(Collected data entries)
▶
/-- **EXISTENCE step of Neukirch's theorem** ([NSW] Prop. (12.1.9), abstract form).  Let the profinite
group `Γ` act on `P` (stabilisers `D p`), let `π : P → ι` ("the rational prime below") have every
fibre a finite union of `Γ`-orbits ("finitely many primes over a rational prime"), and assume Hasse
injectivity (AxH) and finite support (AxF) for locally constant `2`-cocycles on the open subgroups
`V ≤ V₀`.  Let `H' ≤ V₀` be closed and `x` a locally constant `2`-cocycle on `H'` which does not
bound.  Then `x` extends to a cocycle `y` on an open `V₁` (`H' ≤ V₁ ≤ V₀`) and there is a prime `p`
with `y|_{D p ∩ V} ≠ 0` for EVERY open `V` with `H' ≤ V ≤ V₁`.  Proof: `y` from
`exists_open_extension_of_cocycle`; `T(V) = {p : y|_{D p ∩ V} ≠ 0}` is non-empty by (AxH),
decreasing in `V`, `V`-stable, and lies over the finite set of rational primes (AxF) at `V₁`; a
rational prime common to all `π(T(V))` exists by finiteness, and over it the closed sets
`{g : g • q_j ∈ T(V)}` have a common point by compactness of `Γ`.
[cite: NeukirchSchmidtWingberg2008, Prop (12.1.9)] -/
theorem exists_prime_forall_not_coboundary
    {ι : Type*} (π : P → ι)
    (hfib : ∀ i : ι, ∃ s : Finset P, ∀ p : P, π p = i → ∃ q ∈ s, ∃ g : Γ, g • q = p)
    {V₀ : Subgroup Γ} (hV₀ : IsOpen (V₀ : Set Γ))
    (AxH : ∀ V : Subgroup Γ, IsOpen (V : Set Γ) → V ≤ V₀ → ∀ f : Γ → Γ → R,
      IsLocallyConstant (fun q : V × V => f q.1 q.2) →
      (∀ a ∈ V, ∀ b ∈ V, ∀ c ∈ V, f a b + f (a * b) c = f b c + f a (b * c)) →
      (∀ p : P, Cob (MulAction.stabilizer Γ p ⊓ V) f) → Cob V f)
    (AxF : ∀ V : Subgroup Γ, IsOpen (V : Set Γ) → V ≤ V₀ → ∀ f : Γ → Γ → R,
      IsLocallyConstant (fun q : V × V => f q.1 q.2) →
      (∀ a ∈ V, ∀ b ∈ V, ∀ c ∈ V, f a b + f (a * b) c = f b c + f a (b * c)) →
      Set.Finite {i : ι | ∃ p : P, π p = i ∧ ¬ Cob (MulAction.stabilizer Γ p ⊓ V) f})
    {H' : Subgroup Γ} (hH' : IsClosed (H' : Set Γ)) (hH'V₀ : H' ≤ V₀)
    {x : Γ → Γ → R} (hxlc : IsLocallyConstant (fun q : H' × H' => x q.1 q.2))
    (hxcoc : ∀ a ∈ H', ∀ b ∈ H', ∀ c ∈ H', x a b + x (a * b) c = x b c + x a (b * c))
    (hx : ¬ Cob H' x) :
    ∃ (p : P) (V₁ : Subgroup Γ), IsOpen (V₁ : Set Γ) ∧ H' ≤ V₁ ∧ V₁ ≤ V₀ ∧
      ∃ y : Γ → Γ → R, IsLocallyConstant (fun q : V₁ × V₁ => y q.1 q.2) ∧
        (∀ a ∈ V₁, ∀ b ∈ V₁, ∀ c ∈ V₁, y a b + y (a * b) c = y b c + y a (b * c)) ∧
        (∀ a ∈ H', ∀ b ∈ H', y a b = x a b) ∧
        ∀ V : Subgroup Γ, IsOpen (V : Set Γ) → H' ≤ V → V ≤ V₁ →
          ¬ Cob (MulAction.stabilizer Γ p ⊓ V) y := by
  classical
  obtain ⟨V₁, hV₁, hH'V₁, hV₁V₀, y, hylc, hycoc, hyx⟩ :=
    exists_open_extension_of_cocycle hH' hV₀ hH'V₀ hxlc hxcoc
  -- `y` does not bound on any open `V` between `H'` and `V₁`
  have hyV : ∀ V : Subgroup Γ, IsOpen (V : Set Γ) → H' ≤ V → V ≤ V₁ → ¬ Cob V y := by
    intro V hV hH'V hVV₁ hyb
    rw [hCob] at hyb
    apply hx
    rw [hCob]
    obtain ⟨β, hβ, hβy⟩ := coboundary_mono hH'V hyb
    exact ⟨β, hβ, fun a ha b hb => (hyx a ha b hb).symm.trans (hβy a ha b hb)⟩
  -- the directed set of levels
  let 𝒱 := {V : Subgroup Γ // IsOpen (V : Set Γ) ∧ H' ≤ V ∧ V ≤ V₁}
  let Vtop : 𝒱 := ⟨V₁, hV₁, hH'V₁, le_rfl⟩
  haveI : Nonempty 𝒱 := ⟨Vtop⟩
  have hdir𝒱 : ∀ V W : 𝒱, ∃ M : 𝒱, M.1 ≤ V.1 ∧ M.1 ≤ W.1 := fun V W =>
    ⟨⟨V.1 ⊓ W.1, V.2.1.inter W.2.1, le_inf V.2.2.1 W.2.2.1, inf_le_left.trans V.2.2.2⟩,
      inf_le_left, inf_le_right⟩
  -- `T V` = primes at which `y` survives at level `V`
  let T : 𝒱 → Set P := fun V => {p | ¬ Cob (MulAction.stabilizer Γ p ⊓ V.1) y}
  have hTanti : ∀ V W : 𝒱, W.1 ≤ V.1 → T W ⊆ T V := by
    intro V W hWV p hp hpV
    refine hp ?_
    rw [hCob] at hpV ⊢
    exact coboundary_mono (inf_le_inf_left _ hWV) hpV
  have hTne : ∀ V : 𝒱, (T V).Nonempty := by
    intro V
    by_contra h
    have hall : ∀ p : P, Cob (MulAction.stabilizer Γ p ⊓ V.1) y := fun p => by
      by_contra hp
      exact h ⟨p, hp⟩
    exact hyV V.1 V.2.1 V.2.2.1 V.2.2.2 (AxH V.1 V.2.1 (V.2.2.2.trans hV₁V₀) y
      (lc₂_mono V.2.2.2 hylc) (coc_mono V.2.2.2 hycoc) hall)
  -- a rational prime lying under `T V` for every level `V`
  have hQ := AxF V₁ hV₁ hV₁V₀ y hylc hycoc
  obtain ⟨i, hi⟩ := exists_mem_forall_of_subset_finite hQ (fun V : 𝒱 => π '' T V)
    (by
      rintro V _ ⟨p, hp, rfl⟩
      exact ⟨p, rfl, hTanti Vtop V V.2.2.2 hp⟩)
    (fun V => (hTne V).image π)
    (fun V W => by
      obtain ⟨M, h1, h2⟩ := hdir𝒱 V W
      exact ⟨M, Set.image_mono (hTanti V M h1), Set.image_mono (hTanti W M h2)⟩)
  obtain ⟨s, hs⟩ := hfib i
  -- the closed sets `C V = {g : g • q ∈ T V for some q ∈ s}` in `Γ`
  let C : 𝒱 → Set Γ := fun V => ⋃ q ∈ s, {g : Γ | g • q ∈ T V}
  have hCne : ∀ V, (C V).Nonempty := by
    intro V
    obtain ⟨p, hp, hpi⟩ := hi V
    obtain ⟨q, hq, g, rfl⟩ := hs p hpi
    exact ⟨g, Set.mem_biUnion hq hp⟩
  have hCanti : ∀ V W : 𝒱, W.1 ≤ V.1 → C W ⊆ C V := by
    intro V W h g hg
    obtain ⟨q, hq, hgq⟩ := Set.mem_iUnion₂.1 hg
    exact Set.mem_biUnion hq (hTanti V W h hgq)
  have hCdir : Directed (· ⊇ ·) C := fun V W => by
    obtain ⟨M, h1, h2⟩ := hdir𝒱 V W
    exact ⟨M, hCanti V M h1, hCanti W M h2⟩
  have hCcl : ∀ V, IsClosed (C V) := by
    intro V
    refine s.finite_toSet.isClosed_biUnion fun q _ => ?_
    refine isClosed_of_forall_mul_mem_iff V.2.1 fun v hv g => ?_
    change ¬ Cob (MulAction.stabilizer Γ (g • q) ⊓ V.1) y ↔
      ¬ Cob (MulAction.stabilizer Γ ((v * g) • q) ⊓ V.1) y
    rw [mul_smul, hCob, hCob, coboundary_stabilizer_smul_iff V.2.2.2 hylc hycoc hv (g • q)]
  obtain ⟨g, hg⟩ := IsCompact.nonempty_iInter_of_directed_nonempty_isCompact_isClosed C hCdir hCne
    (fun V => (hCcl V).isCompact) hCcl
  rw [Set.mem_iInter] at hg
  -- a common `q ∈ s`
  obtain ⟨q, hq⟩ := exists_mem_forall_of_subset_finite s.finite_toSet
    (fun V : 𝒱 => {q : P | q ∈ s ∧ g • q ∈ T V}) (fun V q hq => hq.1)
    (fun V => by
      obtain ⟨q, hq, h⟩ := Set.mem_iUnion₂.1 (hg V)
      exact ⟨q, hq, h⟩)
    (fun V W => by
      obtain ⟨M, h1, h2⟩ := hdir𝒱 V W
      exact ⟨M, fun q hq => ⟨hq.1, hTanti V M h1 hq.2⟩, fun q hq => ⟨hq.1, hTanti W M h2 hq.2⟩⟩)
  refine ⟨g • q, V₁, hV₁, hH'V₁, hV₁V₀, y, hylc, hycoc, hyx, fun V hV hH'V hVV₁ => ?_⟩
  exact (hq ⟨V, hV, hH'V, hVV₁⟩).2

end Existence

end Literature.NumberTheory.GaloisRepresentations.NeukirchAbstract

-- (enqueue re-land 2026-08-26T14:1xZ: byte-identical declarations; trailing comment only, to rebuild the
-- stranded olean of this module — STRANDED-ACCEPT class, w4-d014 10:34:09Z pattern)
◀
**How to complete this task:** Taking the records above, retype every line from the one with "-- the directed set of levels" down to the one with "have hQ := AxF V₁ hV₁ hV₁V₀ y hylc hycoc", exactly and with nothing else.

**Answer for the task:**
  -- the directed set of levels
  let 𝒱 := {V : Subgroup Γ // IsOpen (V : Set Γ) ∧ H' ≤ V ∧ V ≤ V₁}
  let Vtop : 𝒱 := ⟨V₁, hV₁, hH'V₁, le_rfl⟩
  haveI : Nonempty 𝒱 := ⟨Vtop⟩
  have hdir𝒱 : ∀ V W : 𝒱, ∃ M : 𝒱, M.1 ≤ V.1 ∧ M.1 ≤ W.1 := fun V W =>
    ⟨⟨V.1 ⊓ W.1, V.2.1.inter W.2.1, le_inf V.2.2.1 W.2.2.1, inf_le_left.trans V.2.2.2⟩,
      inf_le_left, inf_le_right⟩
  -- `T V` = primes at which `y` survives at level `V`
  let T : 𝒱 → Set P := fun V => {p | ¬ Cob (MulAction.stabilizer Γ p ⊓ V.1) y}
  have hTanti : ∀ V W : 𝒱, W.1 ≤ V.1 → T W ⊆ T V := by
    intro V W hWV p hp hpV
    refine hp ?_
    rw [hCob] at hpV ⊢
    exact coboundary_mono (inf_le_inf_left _ hWV) hpV
  have hTne : ∀ V : 𝒱, (T V).Nonempty := by
    intro V
    by_contra h
    have hall : ∀ p : P, Cob (MulAction.stabilizer Γ p ⊓ V.1) y := fun p => by
      by_contra hp
      exact h ⟨p, hp⟩
    exact hyV V.1 V.2.1 V.2.2.1 V.2.2.2 (AxH V.1 V.2.1 (V.2.2.2.trans hV₁V₀) y
      (lc₂_mono V.2.2.2 hylc) (coc_mono V.2.2.2 hycoc) hall)
  -- a rational prime lying under `T V` for every level `V`
  have hQ := AxF V₁ hV₁ hV₁V₀ y hylc hycoc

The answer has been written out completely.